Billy Sanderson (Sportech) and Brandyn Negri (Live Your Yes)’s session: Differentiating through Development: How Sportech Created a Thriving Culture via Their Leadership Academy, walked us through the academy’s six-year history, learning and impact. At the concept’s core is the vision of considering their role with 400 employees as transformational, not just transactional. They shared a video, their culture of attraction and their 12-month Sportech Leadership Academy (SLA), which culminates with an SLA letter jacket, a 390-page binder created in-house by Sportech and a launch pad to leadership.

Tony Horton, Creating a Safe, Resilient and Risk-competent Organization

Following afternoon sessions, Fusion attendees gathered in the Pavilion at The Depot for the keynote by Tony Horton of Real Safety and N2Growth, Creating a Safe, Resilient and Risk-competent Organization. As an Aussie with several species rising to takeover humans in his homeland (sharks, kangas, etc), Tony embraces risk and certainly isn’t sitting behind a desk in a relatively safe organization managing risk. He’s 2.4 miles underground in “The South Deep Experience,” working with 95% humidity and violence as part of the daily equation as he moves the company to zero deaths in two years.

He talked about trains, hazards, autos from ABS to seat belts, and the challenge of creating safety to the positive degree where you actually see it influencing to the negative. For example, drivers now equipped with seat belts and ABS brakes compensate for these enhanced safety features by driving faster or paying less attention. Not the desired effect we want when improving safety. 

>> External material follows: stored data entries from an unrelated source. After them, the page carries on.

import Literature.MathematicalPhysics.QuantumFieldTheory.ConformalBootstrap3D.PointKernelK57Data

/-!
# K57 certificate, kernel block file H24: head segments `211 ≤ i < 217` (block-checked ones)

`decide` by kernel reduction (no `native_decide`, no extra axioms) of the block checker
`PCert.hBlockOK` of `PointKernel` on the literal data of `PointKernelK57Data` (cells checked corner
or chord by the rule bit); soundness is `PCert.hBlockOK_sound`.  Estimated kernel time 196 s
(5 theorems).
-/

set_option maxRecDepth 100000
set_option maxHeartbeats 0

namespace Literature.MathematicalPhysics.QuantumFieldTheory.ConformalBootstrap3D.PointKernelK57

open Literature.MathematicalPhysics.QuantumFieldTheory.ConformalBootstrap3D.PointKernel

/-- head segment `[211, 212)` passes the kernel evaluator (≈37 s of kernel work). [folklore] -/
theorem hBlock_211 : certK57.hBlockOK hsegsK57 211 212 JHK57 = true := by
  decide +kernel

/-- head segment `[212, 213)` passes the kernel evaluator (≈30 s of kernel work). [folklore] -/
theorem hBlock_212 : certK57.hBlockOK hsegsK57 212 213 JHK57 = true := by
  decide +kernel

/-- head segment `[213, 214)` passes the kernel evaluator (≈30 s of kernel work). [folklore] -/
theorem hBlock_213 : certK57.hBlockOK hsegsK57 213 214 JHK57 = true := by
  decide +kernel

/-- head segment `[214, 215)` passes the kernel evaluator (≈36 s of kernel work). [folklore] -/
theorem hBlock_214 : certK57.hBlockOK hsegsK57 214 215 JHK57 = true := by
  decide +kernel

/-- head segments `[215, 217)` pass the kernel evaluator (≈45 s of kernel work). [folklore] -/
theorem hBlock_215 : certK57.hBlockOK hsegsK57 215 217 JHK57 = true := by
  decide +kernel

end Literature.MathematicalPhysics.QuantumFieldTheory.ConformalBootstrap3D.PointKernelK57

Tony posed the idea of companies and employees operating like a jaywalker in their thinking and behavior -- stealthily looking both ways, crouching down to move quickly and safely across the street – but really existing in the safer pedestrian crosswalk with safety measures in place. He closed on the note that companies can’t address risk by talking statistics.

They have to see risk in order to manage it. Then safety becomes an outcome of risk competency. If you’re not seeing it [risk], just consider it switched off.

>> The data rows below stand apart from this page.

import Literature.Probability.LatticeModels.RCRealize
import HarnessLib

/-!
# Random-cluster contours, IX: the contour representation of the partition functions

Topic `Literature/Probability/LatticeModels`. The external-contour representation of the random-cluster
partition functions of a volume (Friedli–Velenik 2017, §7.3, eqs. (7.29)–(7.30); Grimmett 2006, §7.5,
eqs. (7.21)–(7.22)), obtained by summing the weights `wt t q σ V ω = t^{E_V(ω)} q^{κ^σ_V(ω)}` of `RCWeights`
over the fibres of the bijection of `RCRealize`:

* `sum_powerset_biUnion_prod` — sums over configurations of pairwise disjoint edge blocks factorise;
* `wt_glue` — the weight of a glued configuration is `w_σ^{|V ∖ ⋃ hull|} Π_{γ ∈ Γ} (t^{e(γ)} q^{cwt(γ)}
  Π_{A ∈ ints γ} wt^{lab A}_A(U ∩ freeEdges A))` (energy and cluster-count decompositions), with the ground
  weights `groundW`: `t^{2d}` per site for `ord`, `q` per site for `dis`;
* `sum_Fib_wt` — **the fibre sum**: the total weight of the configurations with external contours `Γ` is
  `w_σ^{|V ∖ ⋃ hull|} Π_{γ ∈ Γ} ( t^{e(γ)} q^{cwt(γ)} Π_{A ∈ ints γ} Z^{lab A}(A) )`;
* `Zrc_eq_sum_extFam` — **`Z^σ(V) = Σ_{Γ ∈ ExtFam σ V} (fibre sum of Γ)`**, the contour representation
  (the `Rec` input of the Pirogov–Sinai engine `PSStability`, up to the normalisation done in the model file);
* `sum_wt_filter_mem_xc` — the total weight of the configurations having a given external contour, as a sum
  of fibre sums (the input of FV Lemma 7.26, `ContourModel.extFam_through_le`).

Everything is proved; no named facts.

## References

* S. Friedli, Y. Velenik, *Statistical Mechanics of Lattice Systems*, CUP 2017, §7.3, eqs. (7.27)–(7.30),
  Lemma 7.26. [FriedliVelenik2017]
* G. Grimmett, *The Random-Cluster Model*, Springer 2006, §7.5, eqs. (7.18)–(7.22), (7.65)–(7.66). [Grimmett2006]
-/

noncomputable section

open Finset Relation

namespace Literature.Probability.LatticeModels

/-! ### A product formula for sums over configurations of disjoint blocks -/

section BlockProduct

variable {ι α : Type*} [DecidableEq ι] [DecidableEq α]

/-- **Sums over configurations of pairwise disjoint edge blocks factorise**:
`Σ_{U ⊆ ⋃ᵢ Eᵢ} Πᵢ fᵢ(U ∩ Eᵢ) = Πᵢ Σ_{W ⊆ Eᵢ} fᵢ(W)`. [folklore] -/
theorem sum_powerset_biUnion_prod (s : Finset ι) (E : ι → Finset α) (hE : (s : Set ι).PairwiseDisjoint E)
    (f : ι → Finset α → ℝ) :
    ∑ U ∈ (s.biUnion E).powerset, ∏ i ∈ s, f i (U ∩ E i) = ∏ i ∈ s, ∑ W ∈ (E i).powerset, f i W := by
  induction s using Finset.induction_on with
  | empty => simp
  | insert i s hi ih =>
    have hE' : (s : Set ι).PairwiseDisjoint E := hE.subset (by simp)
    have hdisj : Disjoint (E i) (s.biUnion E) := by
      rw [disjoint_biUnion_right]
      intro j hj
      exact hE (mem_coe.2 (mem_insert_self i s)) (mem_coe.2 (mem_insert_of_mem hj)) (fun h => hi (h ▸ hj))
    have hEj : ∀ j ∈ s, s.biUnion E ∩ E j = E j := fun j hj => inter_eq_right.2 (subset_biUnion_of_mem E hj)
    rw [biUnion_insert, prod_insert hi, ← ih hE']
    simp_rw [prod_insert hi]
    -- reindex `U ↦ (U ∩ E i, U ∩ ⋃_s E)`
    calc ∑ U ∈ (E i ∪ s.biUnion E).powerset, f i (U ∩ E i) * ∏ j ∈ s, f j (U ∩ E j)
        = ∑ p ∈ (E i).powerset ×ˢ (s.biUnion E).powerset, f i p.1 * ∏ j ∈ s, f j (p.2 ∩ E j) := by
          refine sum_nbij' (fun U => (U ∩ E i, U ∩ s.biUnion E)) (fun p => p.1 ∪ p.2) (fun U _ => ?_) (fun p hp => ?_)
            (fun U hU => ?_) (fun p hp => ?_) (fun U _ => ?_)
          · exact mem_product.2 ⟨mem_powerset.2 inter_subset_right, mem_powerset.2 inter_subset_right⟩
          · obtain ⟨h1, h2⟩ := mem_product.1 hp
            exact mem_powerset.2 (union_subset_union (mem_powerset.1 h1) (mem_powerset.1 h2))
          · show U ∩ E i ∪ U ∩ s.biUnion E = U
            rw [← inter_union_distrib_left]; exact inter_eq_left.2 (mem_powerset.1 hU)
          · obtain ⟨h1, h2⟩ := mem_product.1 hp
            have h1' := mem_powerset.1 h1; have h2' := mem_powerset.1 h2
            refine Prod.ext ?_ ?_
            · show (p.1 ∪ p.2) ∩ E i = p.1
              rw [union_inter_distrib_right, inter_eq_left.2 h1', disjoint_iff_inter_eq_empty.1 (hdisj.symm.mono_left h2'), union_empty]
            · show (p.1 ∪ p.2) ∩ s.biUnion E = p.2
              rw [union_inter_distrib_right, inter_eq_left.2 h2', disjoint_iff_inter_eq_empty.1 (hdisj.mono_left h1'), empty_union]
          · show f i (U ∩ E i) * ∏ j ∈ s, f j (U ∩ E j) = f i (U ∩ E i) * ∏ j ∈ s, f j (U ∩ s.biUnion E ∩ E j)
            exact congrArg _ (prod_congr rfl fun j hj => by rw [inter_assoc, hEj j hj])
      _ = (∑ W ∈ (E i).powerset, f i W) * ∑ U ∈ (s.biUnion E).powerset, ∏ j ∈ s, f j (U ∩ E j) := by
          rw [sum_product, sum_mul_sum]

end BlockProduct

namespace RCC

open ContourSetup ClassCount

variable {d : ℕ}

/-! ### Weights, ground weights, fibres -/

/-- **The weight of a configuration of the volume `V` with boundary condition `σ`**: `t^{E_V(ω)} q^{κ^σ_V(ω)}`
(the summand of `Zrc`). [cite: Grimmett2006, §7.5, eqs. (7.65)–(7.66)] -/
def wt (t q : ℝ) (σ : Phase) (V : Finset (Site d)) (ω : Finset (Sym2 (Site d))) : ℝ :=
  t ^ energy σ (freeEdges V) ω V * q ^ kappa σ V (freeEdges V) ω

/-- **The ground weight per site** of a phase: `t^{2d}` for `ord` (all `2d` half-edges open, one cluster),
`q` for `dis` (no open edge, one cluster per site). [cite: FriedliVelenik2017, §7.3, eq. (7.27) (e^{-β e_#})] -/
def groundW (d : ℕ) (t q : ℝ) (σ : Phase) : ℝ := if σ = Phase.ord then t ^ (2 * d) else q

/-- The external contours as a total function of the configuration. [folklore] -/
def xc (σ : Phase) (V : Finset (Site d)) (ω : Finset (Sym2 (Site d))) : Finset (rcSetup d).Γ :=
  if h : ω ⊆ freeEdges V then extContours σ h else ∅

/-- **The fibre of an external family**: the configurations of the volume whose external contours are `Γ`.
[cite: FriedliVelenik2017, §7.3, eq. (7.29)] -/
def Fib (σ : Phase) (V : Finset (Site d)) (Γ : Finset (rcSetup d).Γ) : Finset (Finset (Sym2 (Site d))) :=
  (freeEdges V).powerset.filter fun ω => xc σ V ω = Γ

/-- `Zrc = Σ_ω wt ω`. [cite: Grimmett2006, §7.5, eq. (7.65)] -/
theorem Zrc_eq_sum_wt (t q : ℝ) (σ : Phase) (V : Finset (Site d)) : Zrc t q σ V = ∑ ω ∈ (freeEdges V).powerset, wt t q σ V ω := rfl

/-- `xc` of a configuration of the volume. [folklore] -/
theorem xc_eq {σ : Phase} {V : Finset (Site d)} {ω : Finset (Sym2 (Site d))} (hω : ω ⊆ freeEdges V) : xc σ V ω = extContours σ hω := by
  rw [xc, dif_pos hω]

/-- The ground weight is positive for `t, q > 0`. [folklore] -/
theorem groundW_pos {t q : ℝ} (ht : 0 < t) (hq : 0 < q) (σ : Phase) : 0 < groundW d t q σ := by
  rw [groundW]; split_ifs
  · exact pow_pos ht _
  · exact hq

/-! ### The weight of a glued configuration -/

section Glue

variable (hd : 2 ≤ d) {σ : Phase} {V : Finset (Site d)} (hV : StarConn (V : Set (Site d))ᶜ)
  {Γ : Finset (rcSetup d).Γ} (hΓ : Γ ∈ (rcSetup d).ExtFam σ V) {U : Finset (Sym2 (Site d))} (hU : U ⊆ IntEdges Γ)

include hd hV in
/-- The exterior part of the volume of the glued configuration is `Wvol V Γ`. [cite: FriedliVelenik2017, §7.3 (Λ^ext)] -/
theorem Vext_glue (hΓ : Γ ∈ (rcSetup d).ExtFam σ V) (hU : U ⊆ IntEdges Γ) :
    Vext σ V (glue_subset hd hV hΓ hU) = (rcSetup d).Wvol V Γ := by
  ext x
  rw [Vext, mem_filter, mem_Wvol, extContours_glue hd hV hΓ hU]

/-- The glued configuration meets the free edges of an interior component in `U ∩ freeEdges A`. [folklore] -/
theorem glue_inter_freeEdges {γ : (rcSetup d).Γ} (hγ : γ ∈ Γ) {A : Finset (Site d)} (hA : A ∈ (rcSetup d).ints γ) :
    glue σ V Γ U ∩ freeEdges A = U ∩ freeEdges A := by
  ext e
  rw [mem_inter, mem_inter, glue, mem_union, mem_base]
  constructor
  · rintro ⟨(⟨⟨-, hI⟩, -⟩ | h), heA⟩
    · exact absurd ((mem_IntEdges).2 ⟨γ, hγ, A, hA, heA⟩) hI
    · exact ⟨h, heA⟩
  · rintro ⟨h, heA⟩; exact ⟨Or.inr h, heA⟩

include hd hV in
/-- **The weight of a glued configuration factorises** over the exterior part, the external contours and the
blocks (the energy and cluster-count decompositions of `RCWeights`/`RCGluing`).
[cite: Grimmett2006, §7.5, eqs. (7.65)–(7.66); FriedliVelenik2017, §7.3.1, eq. (7.28)] -/
theorem wt_glue (t q : ℝ) (hΓ : Γ ∈ (rcSetup d).ExtFam σ V) (hU : U ⊆ IntEdges Γ) :
    wt t q σ V (glue σ V Γ U) = groundW d t q σ ^ #((rcSetup d).Wvol V Γ) *
      ∏ γ ∈ Γ, (t ^ γ.1.energy * q ^ γ.1.cwt * ∏ A ∈ (rcSetup d).ints γ, wt t q ((rcSetup d).lab γ A) A (U ∩ freeEdges A)) := by
  have hω := glue_subset hd hV hΓ hU
  have hext := extContours_glue hd hV hΓ hU
  have hE := energy_decomposition hd hω hV (σ := σ)
  have hK := kappa_decomposition hd hω hV (σ := σ)
  rw [hext, Vext_glue hd hV hΓ hU] at hE hK
  have hE' : energy σ (freeEdges V) (glue σ V Γ U) V = (if σ = Phase.ord then 2 * d else 0) * #((rcSetup d).Wvol V Γ) +
      ∑ γ ∈ Γ, (γ.1.energy + ∑ A ∈ (rcSetup d).ints γ, energy ((rcSetup d).lab γ A) (freeEdges A) (U ∩ freeEdges A) A) := by
    rw [hE]
    refine congrArg _ (sum_congr rfl fun γ hγ => congrArg _ (sum_congr rfl fun A hA => ?_))
    rw [glue_inter_freeEdges hγ hA]
  have hK' : kappa σ V (freeEdges V) (glue σ V Γ U) = (if σ = Phase.dis then #((rcSetup d).Wvol V Γ) else 0) +
      ∑ γ ∈ Γ, (γ.1.cwt + ∑ A ∈ (rcSetup d).ints γ, kappa ((rcSetup d).lab γ A) A (freeEdges A) (U ∩ freeEdges A)) := by
    rw [hK]
    refine congrArg _ (sum_congr rfl fun γ hγ => congrArg _ (sum_congr rfl fun A hA => ?_))
    rw [glue_inter_freeEdges hγ hA]
  unfold wt
  rw [hE', hK', pow_add, pow_add, ← prod_pow_eq_pow_sum, ← prod_pow_eq_pow_sum]
  simp_rw [pow_add, ← prod_pow_eq_pow_sum, prod_mul_distrib]
  have hg : groundW d t q σ ^ #((rcSetup d).Wvol V Γ) =
      t ^ ((if σ = Phase.ord then 2 * d else 0) * #((rcSetup d).Wvol V Γ)) * q ^ (if σ = Phase.dis then #((rcSetup d).Wvol V Γ) else 0) := by
    cases σ
    · rw [groundW, if_pos rfl, if_pos rfl, if_neg (by decide), pow_zero, mul_one, ← pow_mul]
    · rw [groundW, if_neg (by decide), if_neg (by decide), if_pos rfl, zero_mul, pow_zero, one_mul]
  rw [hg]; ring

end Glue

/-! ### The fibre sum -/

section Fibre

variable (hd : 2 ≤ d) {σ : Phase} {V : Finset (Site d)} (hV : StarConn (V : Set (Site d))ᶜ)

/-- The blocks of a family: pairs (member, interior component). [folklore] -/
def blocks (Γ : Finset (rcSetup d).Γ) : Finset (Σ _ : (rcSetup d).Γ, Finset (Site d)) := Γ.sigma fun γ => (rcSetup d).ints γ

/-- The interior edges are the union of the free edges of the blocks. [folklore] -/
theorem IntEdges_eq_biUnion_blocks (Γ : Finset (rcSetup d).Γ) : IntEdges Γ = (blocks Γ).biUnion fun p => freeEdges p.2 := by
  ext e
  rw [mem_IntEdges, mem_biUnion]
  constructor
  · rintro ⟨γ, hγ, A, hA, he⟩; exact ⟨⟨γ, A⟩, mem_sigma.2 ⟨hγ, hA⟩, he⟩
  · rintro ⟨⟨γ, A⟩, hp, he⟩; exact ⟨γ, (mem_sigma.1 hp).1, A, (mem_sigma.1 hp).2, he⟩

include hd in
/-- The free edges of distinct blocks are disjoint. [folklore] -/
theorem pairwiseDisjoint_blocks {Γ : Finset (rcSetup d).Γ} (hΓ : Γ ∈ (rcSetup d).ExtFam σ V) :
    ((blocks Γ : Finset (Σ _ : (rcSetup d).Γ, Finset (Site d))) : Set (Σ _ : (rcSetup d).Γ, Finset (Site d))).PairwiseDisjoint fun p => freeEdges p.2 := by
  rintro ⟨γ, A⟩ hp ⟨γ', A'⟩ hp' hne
  obtain ⟨hγ, hA⟩ := mem_sigma.1 (mem_coe.1 hp)
  obtain ⟨hγ', hA'⟩ := mem_sigma.1 (mem_coe.1 hp')
  refine Finset.disjoint_left.2 fun e he he' => hne ?_
  induction e using Sym2.ind with
  | h u v =>
    have hE := (mem_freeEdges.1 he).1
    have hu : u ∈ A := inner1_subset A (core_subset_inner1 A ((mem_freeEdges.1 he).2 (mem_coBall_of_mem hE (Sym2.mem_mk_left u v))))
    have hu' : u ∈ A' := inner1_subset A' (core_subset_inner1 A' ((mem_freeEdges.1 he').2 (mem_coBall_of_mem hE (Sym2.mem_mk_left u v))))
    obtain ⟨rfl, rfl⟩ := eq_of_mem_ints_of_mem hΓ hd hγ hγ' hA hA' hu hu'
    rfl

include hd hV in
/-- **The fibre sum** (FV (7.29)–(7.30) / Grimmett (7.21)–(7.22)): the total weight of the configurations
whose external contours are the family `Γ` is
`w_σ^{|V ∖ ⋃ hull|} Π_{γ ∈ Γ} ( t^{e(γ)} q^{cwt(γ)} Π_{A ∈ ints γ} Z^{lab A}(A) )`.
[cite: FriedliVelenik2017, §7.3, eqs. (7.29)–(7.30); Grimmett2006, §7.5, eqs. (7.21)–(7.22)] -/
theorem sum_Fib_wt (t q : ℝ) {Γ : Finset (rcSetup d).Γ} (hΓ : Γ ∈ (rcSetup d).ExtFam σ V) :
    ∑ ω ∈ Fib σ V Γ, wt t q σ V ω = groundW d t q σ ^ #((rcSetup d).Wvol V Γ) *
      ∏ γ ∈ Γ, (t ^ γ.1.energy * q ^ γ.1.cwt * ∏ A ∈ (rcSetup d).ints γ, Zrc t q ((rcSetup d).lab γ A) A) := by
  classical
  -- reindex the fibre by the interior edges
  have h1 : ∑ ω ∈ Fib σ V Γ, wt t q σ V ω = ∑ U ∈ (IntEdges Γ).powerset, wt t q σ V (glue σ V Γ U) := by
    have hleft : ∀ ω ∈ Fib σ V Γ, glue σ V Γ (ω ∩ IntEdges Γ) = ω := by
      intro ω hω
      obtain ⟨hωF, hx⟩ := mem_filter.1 hω
      have hωF' := mem_powerset.1 hωF
      rw [xc_eq hωF'] at hx
      have := glue_extContours hd hV hωF' (σ := σ)
      rwa [hx] at this
    refine sum_nbij' (fun ω => ω ∩ IntEdges Γ) (fun U => glue σ V Γ U) (fun ω _ => mem_powerset.2 inter_subset_right)
      (fun U hU => ?_) hleft (fun U hU => glue_inter_IntEdges (mem_powerset.1 hU)) (fun ω hω => by rw [hleft ω hω])
    have hU' := mem_powerset.1 hU
    refine mem_filter.2 ⟨mem_powerset.2 (glue_subset hd hV hΓ hU'), ?_⟩
    rw [xc_eq (glue_subset hd hV hΓ hU')]
    exact extContours_glue hd hV hΓ hU'
  rw [h1, sum_congr rfl fun U hU => wt_glue hd hV t q hΓ (mem_powerset.1 hU), ← mul_sum]
  congr 1
  simp_rw [prod_mul_distrib]
  rw [← mul_sum]
  congr 1
  -- the block product
  have hprod : ∀ f : (rcSetup d).Γ → Finset (Site d) → ℝ,
      ∏ γ ∈ Γ, ∏ A ∈ (rcSetup d).ints γ, f γ A = ∏ p ∈ blocks Γ, f p.1 p.2 := fun f =>
    (prod_sigma Γ (fun γ => (rcSetup d).ints γ) (fun p => f p.1 p.2)).symm
  simp_rw [hprod]
  rw [IntEdges_eq_biUnion_blocks, sum_powerset_biUnion_prod _ _ (pairwiseDisjoint_blocks hd hΓ)]
  rfl

include hd in
/-- Every configuration of the volume lies in the fibre of its external family. [folklore] -/
theorem xc_mem_extFam (ω : Finset (Sym2 (Site d))) (hω : ω ∈ (freeEdges V).powerset) : xc σ V ω ∈ (rcSetup d).ExtFam σ V := by
  rw [xc_eq (mem_powerset.1 hω)]
  exact extContours_mem_extFam hd (mem_powerset.1 hω)

include hd hV in
/-- **The contour representation of the partition function** (FV (7.29), Grimmett (7.21)–(7.22)):
`Z^σ(V) = Σ_{Γ external family of type σ in V} w_σ^{|V ∖ ⋃ hull|} Π_{γ ∈ Γ} ( t^{e(γ)} q^{cwt(γ)} Π_A Z^{lab A}(A) )`.
[cite: FriedliVelenik2017, §7.3, eqs. (7.29)–(7.30); Grimmett2006, §7.5, eqs. (7.21)–(7.22)] -/
theorem Zrc_eq_sum_extFam (t q : ℝ) (σ : Phase) :
    Zrc t q σ V = ∑ Γ ∈ (rcSetup d).ExtFam σ V, groundW d t q σ ^ #((rcSetup d).Wvol V Γ) *
      ∏ γ ∈ Γ, (t ^ γ.1.energy * q ^ γ.1.cwt * ∏ A ∈ (rcSetup d).ints γ, Zrc t q ((rcSetup d).lab γ A) A) := by
  classical
  rw [Zrc_eq_sum_wt, ← sum_fiberwise_of_maps_to (xc_mem_extFam hd (σ := σ) (V := V))]
  exact sum_congr rfl fun Γ hΓ => sum_Fib_wt hd hV t q hΓ

include hd hV in
/-- **The weight of the configurations having a given external contour**: for `γ₀`,
`Σ_{ω : γ₀ external} wt ω = Σ_{Γ ∋ γ₀} (fibre sum of Γ)`. [cite: FriedliVelenik2017, §7.3.2, Lemma 7.26] -/
theorem sum_wt_filter_mem_xc (t q : ℝ) (σ : Phase) (γ₀ : (rcSetup d).Γ) :
    ∑ ω ∈ (freeEdges V).powerset with γ₀ ∈ xc σ V ω, wt t q σ V ω =
      ∑ Γ ∈ ((rcSetup d).ExtFam σ V).filter (fun Γ => γ₀ ∈ Γ), groundW d t q σ ^ #((rcSetup d).Wvol V Γ) *
        ∏ γ ∈ Γ, (t ^ γ.1.energy * q ^ γ.1.cwt * ∏ A ∈ (rcSetup d).ints γ, Zrc t q ((rcSetup d).lab γ A) A) := by
  classical
  have hmaps : ∀ ω ∈ (freeEdges V).powerset.filter (fun ω => γ₀ ∈ xc σ V ω), xc σ V ω ∈ ((rcSetup d).ExtFam σ V).filter (fun Γ => γ₀ ∈ Γ) :=
    fun ω hω => mem_filter.2 ⟨xc_mem_extFam hd ω (mem_filter.1 hω).1, (mem_filter.1 hω).2⟩
  rw [← sum_fiberwise_of_maps_to hmaps]
  refine sum_congr rfl fun Γ hΓ => ?_
  obtain ⟨hΓ, hγ₀⟩ := mem_filter.1 hΓ
  rw [← sum_Fib_wt hd hV t q hΓ]
  refine sum_congr ?_ fun _ _ => rfl
  ext ω
  simp only [Fib, mem_filter]
  constructor
  · rintro ⟨⟨h1, -⟩, h3⟩; exact ⟨h1, h3⟩
  · rintro ⟨h1, h3⟩; exact ⟨⟨h1, h3 ▸ hγ₀⟩, h3⟩

end Fibre

end RCC

end Literature.Probability.LatticeModels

-- The Fusion 2.0 Conference, November 7-9, a revolution to re-humanize the workplace, delivers the practical knowledge, skills, and inspiration to lead positive change in the workplace. It’s a multi-disciplinary experience where like-minded professionals who care deeply about wellbeing create an action plan and design the support necessary to effect positive change.

-- This event recap is not inclusive of every session during the day on November 8, 2018, It’s intended to give attendees and anyone interested some of the highlights and flavor of the day.